-------- Records for the exercise
import Mathlib
import Literature.Analysis.SpecialFunctions.BesselHeatKernel
import HarnessLib

/-!
# Continuity of `I_ν` and of the radial heat kernels in the ORDER `ν`

For fixed argument the series `P_ν(u) = ∑_k u^k/(k! Γ(k+ν+1))` of `BesselIRealOrder.lean` depends continuously on `ν ∈ [0,∞)`
(`continuousOn_besselP_order`: uniform summability from `Γ(k+ν+1) ≥ k! Γ(ν+1) ≥ k!/e`, using the elementary bound `Γ(s) ≥ e⁻¹`
for `s ≥ 1`, `exp_neg_one_le_Gamma`); hence so do `I_ν(w)` (`continuousOn_besselIR_order`) and the radial heat kernel
`q^{(ν)}_t(x,y)` (`continuousOn_besselHeatKernel_order`), in particular `q^{(ν)}_t(x,y) → q^{(0)}_t(x,y)` as `ν → 0⁺`
(`tendsto_besselHeatKernel_order_zero`) — the «zero-mode» continuity [DLMF 10.25.2; RevuzYor1999, Ch. XI §1].

## References
* NIST DLMF §10.25.2, §5.9. [DLMF]
* D. Revuz, M. Yor, *Continuous Martingales and Brownian Motion*, 3rd ed. (1999), Ch. XI §1. [RevuzYor1999]
-/

noncomputable section

open Filter Topology Real MeasureTheory Set
open scoped Nat BigOperators

namespace Literature.Analysis.SpecialFunctions

/-! ## A lower bound for `Γ` on `[1,∞)` -/

/-- `Γ(s) ≥ e⁻¹` for `s ≥ 1` (`Γ(s) ≥ ∫_1^∞ e^{-x} x^{s-1} dx ≥ ∫_1^∞ e^{-x} dx`). [cite: DLMF, 5.9.1] -/
theorem exp_neg_one_le_Gamma {s : ℝ} (hs : 1 ≤ s) : Real.exp (-1) ≤ Real.Gamma s := by
  have hs0 : 0 < s := by linarith
  rw [Real.Gamma_eq_integral hs0]
  have hint := Real.GammaIntegral_convergent hs0
  have hnn : ∀ x ∈ Ioi (0 : ℝ), 0 ≤ Real.exp (-x) * x ^ (s - 1) := fun x hx =>
    mul_nonneg (Real.exp_nonneg _) (Real.rpow_nonneg (le_of_lt hx) _)
  calc Real.exp (-1) = ∫ x in Ioi (1 : ℝ), Real.exp (-x) := (integral_exp_neg_Ioi 1).symm
    _ ≤ ∫ x in Ioi (1 : ℝ), Real.exp (-x) * x ^ (s - 1) := by
        refine setIntegral_mono_on ?_ (hint.mono_set fun x (hx : (1 : ℝ) < x) => show (0 : ℝ) < x by linarith)
          measurableSet_Ioi fun x hx => ?_
        · exact integrableOn_exp_neg_Ioi 1
        · have hx1 : (1 : ℝ) ≤ x := le_of_lt hx
          have := Real.one_le_rpow hx1 (by linarith : 0 ≤ s - 1)
          nlinarith [Real.exp_pos (-x)]
    _ ≤ ∫ x in Ioi (0 : ℝ), Real.exp (-x) * x ^ (s - 1) :=
        setIntegral_mono_set hint (ae_restrict_of_forall_mem measurableSet_Ioi hnn)
          (ae_of_all _ fun x (hx : (1 : ℝ) < x) => show (0 : ℝ) < x by linarith)

/-- Uniform bound on the Bessel coefficients for `ν ≥ 0`: `1/(k! Γ(k+ν+1)) ≤ e/(k!)²`. [cite: DLMF, 10.25.2] -/
theorem besselPCoeff_le_exp_div {ν : ℝ} (hν : 0 ≤ ν) (k : ℕ) :
    besselPCoeff ν k ≤ Real.exp 1 / ((k ! : ℝ) * k !) := by
  have h1 := besselPCoeff_le hν k
  have hG : Real.exp (-1) ≤ Real.Gamma (ν + 1) := exp_neg_one_le_Gamma (by linarith)
  have hk : (0 : ℝ) < k ! := by exact_mod_cast Nat.factorial_pos k
  have he : 0 < Real.exp (-1) := Real.exp_pos _
  calc besselPCoeff ν k ≤ 1 / ((k ! : ℝ) * ((k ! : ℝ) * Real.Gamma (ν + 1))) := h1
    _ ≤ 1 / ((k ! : ℝ) * ((k ! : ℝ) * Real.exp (-1))) := by
        gcongr
    _ = Real.exp 1 / ((k ! : ℝ) * k !) := by
        rw [Real.exp_neg]; field_simp

/-! ## Continuity in the order -/

/-- `ν ↦ 1/(k! Γ(k+ν+1))` is continuous on `[0,∞)`. [cite: DLMF, 10.25.2] -/
theorem continuousOn_besselPCoeff_order (k : ℕ) : ContinuousOn (fun ν : ℝ => besselPCoeff ν k) (Ici 0) := by
  intro ν hν
  have hν' : (0 : ℝ) ≤ ν := hν
  have hpos : 0 < (k : ℝ) + ν + 1 := by positivity
  have hGc : ContinuousAt Real.Gamma ((k : ℝ) + ν + 1) := by
    refine (Real.differentiableAt_Gamma fun m => ?_).continuousAt
    have : (0 : ℝ) ≤ m := Nat.cast_nonneg m
    intro h; linarith
  have hlin : ContinuousAt (fun ν : ℝ => (k : ℝ) + ν + 1) ν := (by fun_prop : Continuous fun ν : ℝ => (k : ℝ) + ν + 1).continuousAt
  have hcomp : ContinuousAt (fun ν : ℝ => Real.Gamma ((k : ℝ) + ν + 1)) ν := ContinuousAt.comp (g := Real.Gamma) hGc hlin
  unfold besselPCoeff
  refine (continuousAt_const.div (continuousAt_const.mul hcomp) ?_).continuousWithinAt
  exact mul_ne_zero (by positivity) (Real.Gamma_pos_of_pos hpos).ne'

/-- **`ν ↦ P_ν(u)` is continuous on `[0,∞)`** (uniformly summable series). [cite: DLMF, 10.25.2] -/
theorem continuousOn_besselP_order (u : ℝ) : ContinuousOn (fun ν : ℝ => besselP ν u) (Ici 0) := by
  unfold besselP
  refine continuousOn_tsum (fun k => (continuousOn_besselPCoeff_order k).mul continuousOn_const)
    ((Real.summable_pow_div_factorial |u|).mul_left (Real.exp 1)) fun k ν hν => ?_
  have hν' : (0 : ℝ) ≤ ν := hν
  have hk : (1 : ℝ) ≤ k ! := by exact_mod_cast Nat.succ_le_of_lt (Nat.factorial_pos k)
  have hk0 : (0 : ℝ) < k ! := by positivity
  rw [Real.norm_eq_abs, abs_mul, abs_of_pos (besselPCoeff_pos hν' k), abs_pow]
  calc besselPCoeff ν k * |u| ^ k ≤ Real.exp 1 / ((k ! : ℝ) * k !) * |u| ^ k :=
        mul_le_mul_of_nonneg_right (besselPCoeff_le_exp_div hν' k) (by positivity)
    _ ≤ Real.exp 1 / ((k ! : ℝ) * 1) * |u| ^ k := by gcongr
    _ = Real.exp 1 * (|u| ^ k / k !) := by field_simp

/-- **`ν ↦ I_ν(w)` is continuous on `[0,∞)`** for `w > 0`. [cite: DLMF, 10.25.2] -/
theorem continuousOn_besselIR_order {w : ℝ} (hw : 0 < w) : ContinuousOn (fun ν : ℝ => besselIR ν w) (Ici 0) := by
  unfold besselIR
  refine ContinuousOn.mul ?_ (continuousOn_besselP_order _)
  exact fun ν _ => (Real.continuousAt_const_rpow (b := ν) (by positivity : w / 2 ≠ 0)).continuousWithinAt

/-- **The radial heat kernel is continuous in its index** on `[0,∞)` (`t, x, y > 0`). [cite: RevuzYor1999, Ch. XI §1] -/
theorem continuousOn_besselHeatKernel_order {t x y : ℝ} (ht : 0 < t) (hx : 0 < x) (hy : 0 < y) :
    ContinuousOn (fun ν : ℝ => besselHeatKernel ν t x y) (Ici 0) := by
  unfold besselHeatKernel
  exact continuousOn_const.mul (continuousOn_besselIR_order (by positivity))

/-- **Zero-mode continuity**: `q^{(ν)}_t(x,y) → q^{(0)}_t(x,y)` as `ν → 0⁺`. [cite: RevuzYor1999, Ch. XI §1] -/
theorem tendsto_besselHeatKernel_order_zero {t x y : ℝ} (ht : 0 < t) (hx : 0 < x) (hy : 0 < y) :
    Tendsto (fun ν : ℝ => besselHeatKernel ν t x y) (𝓝[>] 0) (𝓝 (besselHeatKernel 0 t x y)) := by
  have h := (continuousOn_besselHeatKernel_order ht hx hy) 0 (by simp)
  exact (h.tendsto).mono_left (nhdsWithin_mono _ fun ν (hν : (0 : ℝ) < ν) => show (0 : ℝ) ≤ ν from le_of_lt hν)

end Literature.Analysis.SpecialFunctions

end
----------------
## Work required
Only the lines above starting at the one containing "refine (continuousAt_const.div (continuousAt_const.mul" and ending at the one containing "have hk0 : (0 : ℝ) < k ! := by positivity", both included, are to be returned, exactly as they read.

## Final answer
  refine (continuousAt_const.div (continuousAt_const.mul hcomp) ?_).continuousWithinAt
  exact mul_ne_zero (by positivity) (Real.Gamma_pos_of_pos hpos).ne'

/-- **`ν ↦ P_ν(u)` is continuous on `[0,∞)`** (uniformly summable series). [cite: DLMF, 10.25.2] -/
theorem continuousOn_besselP_order (u : ℝ) : ContinuousOn (fun ν : ℝ => besselP ν u) (Ici 0) := by
  unfold besselP
  refine continuousOn_tsum (fun k => (continuousOn_besselPCoeff_order k).mul continuousOn_const)
    ((Real.summable_pow_div_factorial |u|).mul_left (Real.exp 1)) fun k ν hν => ?_
  have hν' : (0 : ℝ) ≤ ν := hν
  have hk : (1 : ℝ) ≤ k ! := by exact_mod_cast Nat.succ_le_of_lt (Nat.factorial_pos k)
  have hk0 : (0 : ℝ) < k ! := by positivity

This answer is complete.